Quando nosso coração está “fechado”, em nossa vida não há
mais compaixão e passamos a viver indiferentes à violência e à injustiça que
destroem as relações entre as pessoas. Passamos a viver separados da vida,
desconectados. Uma fronteira invisível nos separa do Espírito de Deus que tudo
dinamiza e inspira; é impossível sentir a vida como Jesus sentia. Quem assume
atitudes de indiferença tem medo do diferente, e a vida vai se
atrofiando...
Num coração petrificado o Espírito não tem liberdade de
atuar; dessa resistência à ação do Espírito brotam as doentias divisões
internas. São os dinamismos “diabólicos” (aquilo que divide) que se instalam em
nosso interior, atrofiam nossas forças criativas e nos distanciam da comunhão
com tudo e com todos.
Não podemos permanecer trancados em redutos que rejeitam as
diferenças existenciais. Daí a importância de aprender a ver o melhor de cada
pessoa e de cada povo, superando as visões estreitas e fundamentalistas e todo
tipo de racismo, xenofobia, desprezo, mixofobia, preconceito, dominação...
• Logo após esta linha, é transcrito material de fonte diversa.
/-!
# Route EIHFluxBalance — `InertialRecession`, line `old-light-leaves-the-cone`: charge kinematics,
# XXIV (general N, mechanism (E): blocking functions, free rules, rule budgets)

Helper file for the crux `stmt-FinalStateConjecture-10166`
(`Summit.FinalStateConjecture.FinalStateConjecture.Theses.EIHFluxBalance.InertialRecession`), second line
lead, endgame stub `stub_expandingChargeKinematics` (S4: abstract quasi-conserved window charges with the
slack-form window law and the single-hole identification ⇒ Cesàro velocities of the painted centres).
THE ESCAPE SERIES: the endgame for `N = 3` (Case A all-pairs freezing is `ChargeKinematicsAllPairs*`;
Case B, the escape of a fast hole from a velocity-tight pair, is this series; the assembly is
`ChargeKinematicsThree`).

XXIV — GENERAL N, MECHANISM (E), ATOMS: blocking functions `κ·max(m₀,|φ|) − C·d` have convex negativity sets
(`blocking_neg_between`), two breakpoints from a convex negativity set (`convex_neg_split`), the pigeonhole
over radius rules `c/(4·16^j)` (`blocks_at_most_one_rule`, `exists_free_rule`, closed versions), sign
extension (`nonneg_on_Icc_of_Ioo`), the budget along a rule (`rule_window_budget_le`) and the generic
cluster increment from a budget bound (`cluster_increment_of_budget`).

Every statement is Mathlib-only real analysis over the stub's verbatim hypotheses ([folklore]); the abstract
charge `P` is arbitrary (adversarial), constrained only by the window law and the identification.
-/

set_option linter.dupNamespace false

noncomputable section

open Filter Set Metric Real
open scoped Topology

namespace Summit.FinalStateConjecture.FinalStateConjecture.Theorems.ChargeKinematics

open Literature.Geometry.Lorentzian

/-! ## Blocking functions and free rules -/

section RuleAtoms

open MeasureTheory intervalIntegral

/-- **Convexity of the negativity set of a blocking function.** Let `φ` grow at rate `≥ g` on `[t₁, t₂]`
(`g(s' − s) ≤ φ s' − φ s`), let `d ≥ m₀` be slow (`|d s' − d s| ≤ 2θ(s' − s)`), and let `0 < κ ≤ C`,
`2Cθ ≤ κg`. Then the set where `B = κ·max(m₀, |φ|) − C·d` is negative is an interval: `B s₁ < 0`,
`B s₃ < 0`, `s₁ ≤ s₂ ≤ s₃` imply `B s₂ < 0`. (On the flat `|φ| ≤ m₀` one has `B ≤ κm₀ − Cm₀ ≤ 0`… strictly:
`B < 0` unless `d = m₀` and `κ = C`; we prove the strict version under `κ < C` or use `≤`.) This bounds the
number of times an internal partner enters the forbidden annulus of a radius rule during external
passages. [folklore] -/
theorem blocking_neg_between {φ d : ℝ → ℝ} {t₁ t₂ g θ κ C m₀ : ℝ} (hg : 0 < g) (hκ : 0 < κ) (hκC : κ < C)
    (hrate : 2 * C * θ ≤ κ * g) (hm₀ : 0 < m₀)
    (hφ : ∀ s ∈ Set.Icc t₁ t₂, ∀ s' ∈ Set.Icc t₁ t₂, s ≤ s' → g * (s' - s) ≤ φ s' - φ s)
    (hd : ∀ s ∈ Set.Icc t₁ t₂, ∀ s' ∈ Set.Icc t₁ t₂, s ≤ s' → |d s' - d s| ≤ 2 * θ * (s' - s))
    (hfloor : ∀ s ∈ Set.Icc t₁ t₂, m₀ ≤ d s) {s₁ s₂ s₃ : ℝ} (hs₁ : s₁ ∈ Set.Icc t₁ t₂)
    (hs₂ : s₂ ∈ Set.Icc t₁ t₂) (hs₃ : s₃ ∈ Set.Icc t₁ t₂) (h12 : s₁ ≤ s₂) (h23 : s₂ ≤ s₃)
    (hB₁ : κ * max m₀ |φ s₁| - C * d s₁ < 0) (hB₃ : κ * max m₀ |φ s₃| - C * d s₃ < 0) :
    κ * max m₀ |φ s₂| - C * d s₂ < 0 := by
  by_contra hcon
  push Not at hcon
  -- case analysis on `φ s₂`
  by_cases hflat : |φ s₂| ≤ m₀
  · -- on the flat: `κ m₀ - C d ≤ κ m₀ - C m₀ < 0`
    rw [max_eq_left hflat] at hcon
    have := hfloor s₂ hs₂
    nlinarith
  · push Not at hflat
    rw [max_eq_right hflat.le] at hcon
    rcases le_or_gt 0 (φ s₂) with hpos | hneg
    · -- `φ s₂ > m₀`: push forward to `s₃`
      rw [abs_of_nonneg hpos] at hcon hflat
      have hφ₃ := hφ s₂ hs₂ s₃ hs₃ h23
      have hd₃ := hd s₂ hs₂ s₃ hs₃ h23
      rw [abs_le] at hd₃
      have hφ₃pos : m₀ < φ s₃ := by nlinarith
      have habs₃ : max m₀ |φ s₃| = φ s₃ := by
        rw [abs_of_pos (hm₀.trans hφ₃pos), max_eq_right hφ₃pos.le]
      rw [habs₃] at hB₃
      nlinarith
    · -- `φ s₂ < -m₀`: pull back to `s₁`
      rw [abs_of_neg hneg] at hcon hflat
      have hφ₁ := hφ s₁ hs₁ s₂ hs₂ h12
      have hd₁ := hd s₁ hs₁ s₂ hs₂ h12
      rw [abs_le] at hd₁
      have hφ₁neg : φ s₁ < -m₀ := by nlinarith
      have habs₁ : max m₀ |φ s₁| = -φ s₁ := by
        rw [abs_of_neg (by linarith), max_eq_right (by linarith)]
      rw [habs₁] at hB₁
      nlinarith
A “Ruah de Deus” nos move a construir uma Comunidade
fraterna, capaz de abrir suas portas e derrubar seus muros, para que ninguém se
sinta excluído. É missão específica da Ruah integrar as diferenças numa grande
comunhão universal. Não podemos matar a presença e a ação original do
Espírito.
Texto bíblico: Mc 3,20-35
Na oração: “E olhando para os que estavam sentados ao
seu redor…” Estar em círculo supõe uma postura de acolhida e comunhão com os
outros, respeitando sua diversidade. Tal atitude quebra toda pretensão de
imposição, de poder, de violência... Isso só é possível quando Jesus se faz o
centro.
Trata-se de uma imagem espacial do discipulado que pode nos
ajudar a entender melhor nossas posturas vitais, tanto no nível pessoal como no
comunitário ou na missão.
- “Estar em círculo” também quer dizer que estamos
vinculados a outros numa postura corporal que tem Jesus como centro. A imagem
do círculo é a que melhor expressa o modo de seguir Jesus e não a “hierarquia”
que dá margem ao carreirismo e à busca de poder.